= Your goal =
Word for word, restate the entries below from their first line through the line that contains "geometric rate] -/".

· · ·

/-- ★★ **Geometric convergence of the bridge class**: `B_T(x_c;y) − B_{T,L}(x_c;y) ≤ (y/(1+√2−y)) · E_{T,L}(x_c;y) ≤ (√2 y/(1+√2−y)) · (1 − x_c^{2T}(2+√2−y))^L`
for `0 < y < 1 + √2` (`B_T = sup_L B_{T,L}` = `HV.stripByLim`). [cite: BeatonBousquetMelouDeGierDuminilCopinGuttmann2014, Proposition 9 (arXiv v5 p. 14 l. 16: "y_T (the radius of convergence of A_T(x_c,·) and B_T(x_c,·))") and Corollary 8 (p. 12) — no rate printed; lane: explicit geometric rate] -/
theorem stripByLim_sub_le (hT : 1 ≤ T) (hy : 0 < y) (hlt : y < 1 + Real.sqrt 2) (L : ℕ) :
    stripByLim T y - stripGFy T L (IsBetaDart T) y ≤ y / (1 + Real.sqrt 2 - y) * stripGFy T L (IsEpsDart L) y ∧
      stripByLim T y - stripGFy T L (IsBetaDart T) y ≤
        Real.sqrt 2 * y / (1 + Real.sqrt 2 - y) * (1 - hexCriticalFugacity ^ (2 * T) * (2 + Real.sqrt 2 - y)) ^ L := by
  have hgap : 0 < 1 + Real.sqrt 2 - y := sub_pos.2 hlt
  have hc : 0 ≤ y / (1 + Real.sqrt 2 - y) := div_nonneg hy.le hgap.le
  have h1 : stripByLim T y - stripGFy T L (IsBetaDart T) y ≤ y / (1 + Real.sqrt 2 - y) * stripGFy T L (IsEpsDart L) y := by
    rw [sub_le_iff_le_add]
    refine ciSup_le fun L' => ?_
    rcases le_total L L' with h | h
    · linarith [stripGFy_beta_sub_le hT hy hlt h]
    · have := stripGFy_beta_mono_L (T := T) h hy.le
      have hE : 0 ≤ y / (1 + Real.sqrt 2 - y) * stripGFy T L (IsEpsDart L) y :=
        mul_nonneg hc (stripGFy_nonneg' T L (IsEpsDart L) hy.le)
      linarith
  refine ⟨h1, h1.trans ?_⟩
  have h2 := stripGFy_eps_le_sqrt_two_mul_pow hT hy hlt.le L
  calc y / (1 + Real.sqrt 2 - y) * stripGFy T L (IsEpsDart L) y
      ≤ y / (1 + Real.sqrt 2 - y) * (Real.sqrt 2 * (1 - hexCriticalFugacity ^ (2 * T) * (2 + Real.sqrt 2 - y)) ^ L) :=
        mul_le_mul_of_nonneg_left h2 hc
    _ = Real.sqrt 2 * y / (1 + Real.sqrt 2 - y) * (1 - hexCriticalFugacity ^ (2 * T) * (2 + Real.sqrt 2 - y)) ^ L := by ring
/-- **The same on the door's cell at `p = 3` for a NORMALISED anomalous twist model** (`ClassX3 W 3`, `SubGordTwo W 3`, `r_an = 1`; Fin_v from the closed crux r5
`localTowerTorsionFiniteX3_proof`, `cd_3(G_{K,Σ}) ≤ 2` from the tree) — generation 31's `…_of_normalised`, Greenberg-free.
[cite: KellerYin2024, Thm. 1.4.1 (iii) (arXiv:2402.12781v2)] [cite: MilneADT2006, I Thm. 4.10 (a)] -/
theorem lambdaInvariant_primitive_add_sum_le_three_of_anomalousTwist_of_normalised
    (hPT : ∀ (L : Type) [Field L] [NumberField L] [IsTotallyComplex L] (S : Set (HeightOneSpectrum (𝓞 L))),
      S.Finite → Literature.NumberTheory.GaloisCohomology.poitouTate_shaRestricted_tateDual_natural_at L S)
    (W : WeierstrassCurve ℚ) [W.IsElliptic] [W.IsGloballyMinimal]
    (hr : W.analyticRank = 1) (hX : ClassX3 W 3) (hSG : SubGordTwo W 3)
    {V : WeierstrassCurve ℚ} [V.IsElliptic] [V.IsGloballyMinimal] (hV : GoodOrd V 3) (ha : (3 : ℤ) ∣ V.frobeniusTrace 3 - 1)
    (C : VariableChange ℚ) (hC : C • V.quadraticTwist ((-1 : ℚ) ^ ((3 : ℕ) / 2) * ((3 : ℕ) : ℚ)) = W)
    (hnorm : ∀ Ψ : AddSubgroup (geomTorsion W ((3 : ℕ) : ℤ)), IsRationalLine W 3 Ψ → ¬ LineDecompositionTrivialAt W 3 Ψ)
    (hK : IsImaginaryQuadratic K) (hCD2 : groupCdLE_two_galoisGroupUnramifiedOutside K)
    (hH : SatisfiesHeegnerHypothesis (W.conductorNorm ℤ) K)
    (ι : K →+* ℚ_[3]) (v vbar : HeightOneSpectrum (𝓞 K))
    (hv : ∀ x : 𝓞 K, x ∈ v.asIdeal ↔ ‖ι (x : K)‖ < 1)
    (hvbar : ((3 : ℕ) : 𝓞 K) ∈ vbar.asIdeal) (hne : vbar ≠ v)
    (κ : ZpExtension K 3) (hκ : κ.IsAnticyclotomic)
    (γ : absoluteGaloisGroup K) [Fact (κ.IsTopGenerator γ)]
    (θsub θquot : FramedGaloisRep K (padicCoeffIntegers (∅ : Set (PadicAlgCl 3))) 1)
    (hpair : IsResidualPairOver (W.baseChange K) 3 θsub θquot)
    (Sf : Finset (HeightOneSpectrum (𝓞 K)))
    (hSf : ∀ w : HeightOneSpectrum (𝓞 K), w ∈ Sf ↔
      (((W.conductorNorm ℤ : ℤ) : 𝓞 K) ∈ w.asIdeal ∧ ((3 : ℕ) : 𝓞 K) ∉ w.asIdeal))
    (Dsub : DatumDualData κ γ (charModule ∅ θsub)
        (AcSelmer.bdpData (charModule ∅ θsub) 3 vbar) (∅ : Set (HeightOneSpectrum (𝓞 K))))
    (Dquot : DatumDualData κ γ (charModule ∅ θquot)
        (AcSelmer.bdpData (charModule ∅ θquot) 3 vbar) (∅ : Set (HeightOneSpectrum (𝓞 K))))
    (hfgS : Module.Finite (IwasawaAlgebra 3) (AcSelmer.XAc (W.baseChange K) 3 κ vbar (↑Sf : Set (HeightOneSpectrum (𝓞 K))) γ))
    (htorS : Module.IsTorsion (IwasawaAlgebra 3) (AcSelmer.XAc (W.baseChange K) 3 κ vbar (↑Sf : Set (HeightOneSpectrum (𝓞 K))) γ))
    (hμS : muInvariant 3 (AcSelmer.XAc (W.baseChange K) 3 κ vbar (↑Sf : Set (HeightOneSpectrum (𝓞 K))) γ) = 0)
    (hRHsub : ∀ D : DatumDualData κ γ (charModule ∅ θsub)
        (AcSelmer.bdpData (charModule ∅ θsub) 3 vbar) (∅ : Set (HeightOneSpectrum (𝓞 K))),
      Module.Finite (IwasawaAlgebra 3) D.X ∧ Module.IsTorsion (IwasawaAlgebra 3) D.X ∧ muInvariant 3 D.X = 0)
    (hRHquot : ∀ D : DatumDualData κ γ (charModule ∅ θquot)
        (AcSelmer.bdpData (charModule ∅ θquot) 3 vbar) (∅ : Set (HeightOneSpectrum (𝓞 K))),
      Module.Finite (IwasawaAlgebra 3) D.X ∧ Module.IsTorsion (IwasawaAlgebra 3) D.X ∧ muInvariant 3 D.X = 0) :
    lambdaInvariant 3 Dsub.X + lambdaInvariant 3 Dquot.X +
        ∑ w ∈ Sf, (charLocalLambda ∅ κ θsub w + charLocalLambda ∅ κ θquot w) ≤
      lambdaInvariant 3 (AcSelmer.XAc (W.baseChange K) 3 κ vbar (↑Sf : Set (HeightOneSpectrum (𝓞 K))) γ) +
        (if ∀ σ : absoluteGaloisGroup K, θquot σ = 1 then 1 else 0) := by
  have h32' : (3 : ℕ) ≠ 2 := by decide
  have hpvK : ((3 : ℕ) : 𝓞 K) ∈ v.asIdeal := IndexPlumbingNrVsStrict.natCast_mem_asIdeal_of_forall_norm_iff hv
  have haddv : Addv W 3 := hX.2
  have hpN : 3 ∣ W.conductorNorm ℤ := (W.dvd_conductorNorm_iff_not_hasGoodReductionAtPrime 3).mpr haddv.1
  have hsplit : X11b.SplitsIn K 3 := splitsIn_of_satisfiesHeegnerHypothesis rfl hH hpN
  have hram : ∃ τ ∈ decomp vbar, unitChar θsub τ ≠ 1 :=
    AnomalousTwistOrientation.exists_mem_decomp_unitChar_ne_one_of_anomalousTwist_of_normalised rfl hV ha C hC hnorm hX.1 hK hpvK
      hvbar hne hpair
  have htor : ∀ Q : (W.baseChange K).toAffine.Point, 3 • Q = 0 → Q = 0 :=
    AnomalousTwistOrientation.forall_baseChange_nsmul_eq_zero_of_anomalousTwist_of_normalised rfl hV ha C hC hnorm hX.1 hK hpvK hvbar hne
  have hfinED : Finite {x : ↥((W.baseChange K).geomPrimaryTorsion 3) // ∀ g : ↥(κ.kerSubgroup ⊓ decomp vbar), g • x = x} := by
    have hfin := localTowerTorsionFiniteX3_proof W 3 hr h32' hX (Or.inr hSG) K hK hsplit κ hκ vbar hvbar
    haveI := hfin.to_subtype
    refine Finite.of_injective (fun x ↦ (⟨x.1, (FixedPoints.mem_addSubgroup _ _ _).mpr fun g ↦
      x.2 ⟨g.1, Subgroup.mem_inf.mpr (Subgroup.mem_inf.mp g.2).symm⟩⟩ :
        ↥(FixedPoints.addSubgroup ↥(decomp vbar ⊓ κ.kerSubgroup) ((W.baseChange K).geomPrimaryTorsion 3)))) fun a b hab ↦ ?_
    have h := congrArg Subtype.val hab
    exact Subtype.ext h
  exact lambdaInvariant_primitive_add_sum_le_of_anomalousTwist hPT W rfl hV ha C hC haddv hK hCD2 hH htor ι v vbar hv hvbar
    hne κ hκ γ θsub θquot hpair hram hfinED Sf hSf Dsub Dquot hfgS htorS hμS hRHsub hRHquot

· · ·

= Task solution =
/-- ★★ **Geometric convergence of the bridge class**: `B_T(x_c;y) − B_{T,L}(x_c;y) ≤ (y/(1+√2−y)) · E_{T,L}(x_c;y) ≤ (√2 y/(1+√2−y)) · (1 − x_c^{2T}(2+√2−y))^L`
for `0 < y < 1 + √2` (`B_T = sup_L B_{T,L}` = `HV.stripByLim`). [cite: BeatonBousquetMelouDeGierDuminilCopinGuttmann2014, Proposition 9 (arXiv v5 p. 14 l. 16: "y_T (the radius of convergence of A_T(x_c,·) and B_T(x_c,·))") and Corollary 8 (p. 12) — no rate printed; lane: explicit geometric rate] -/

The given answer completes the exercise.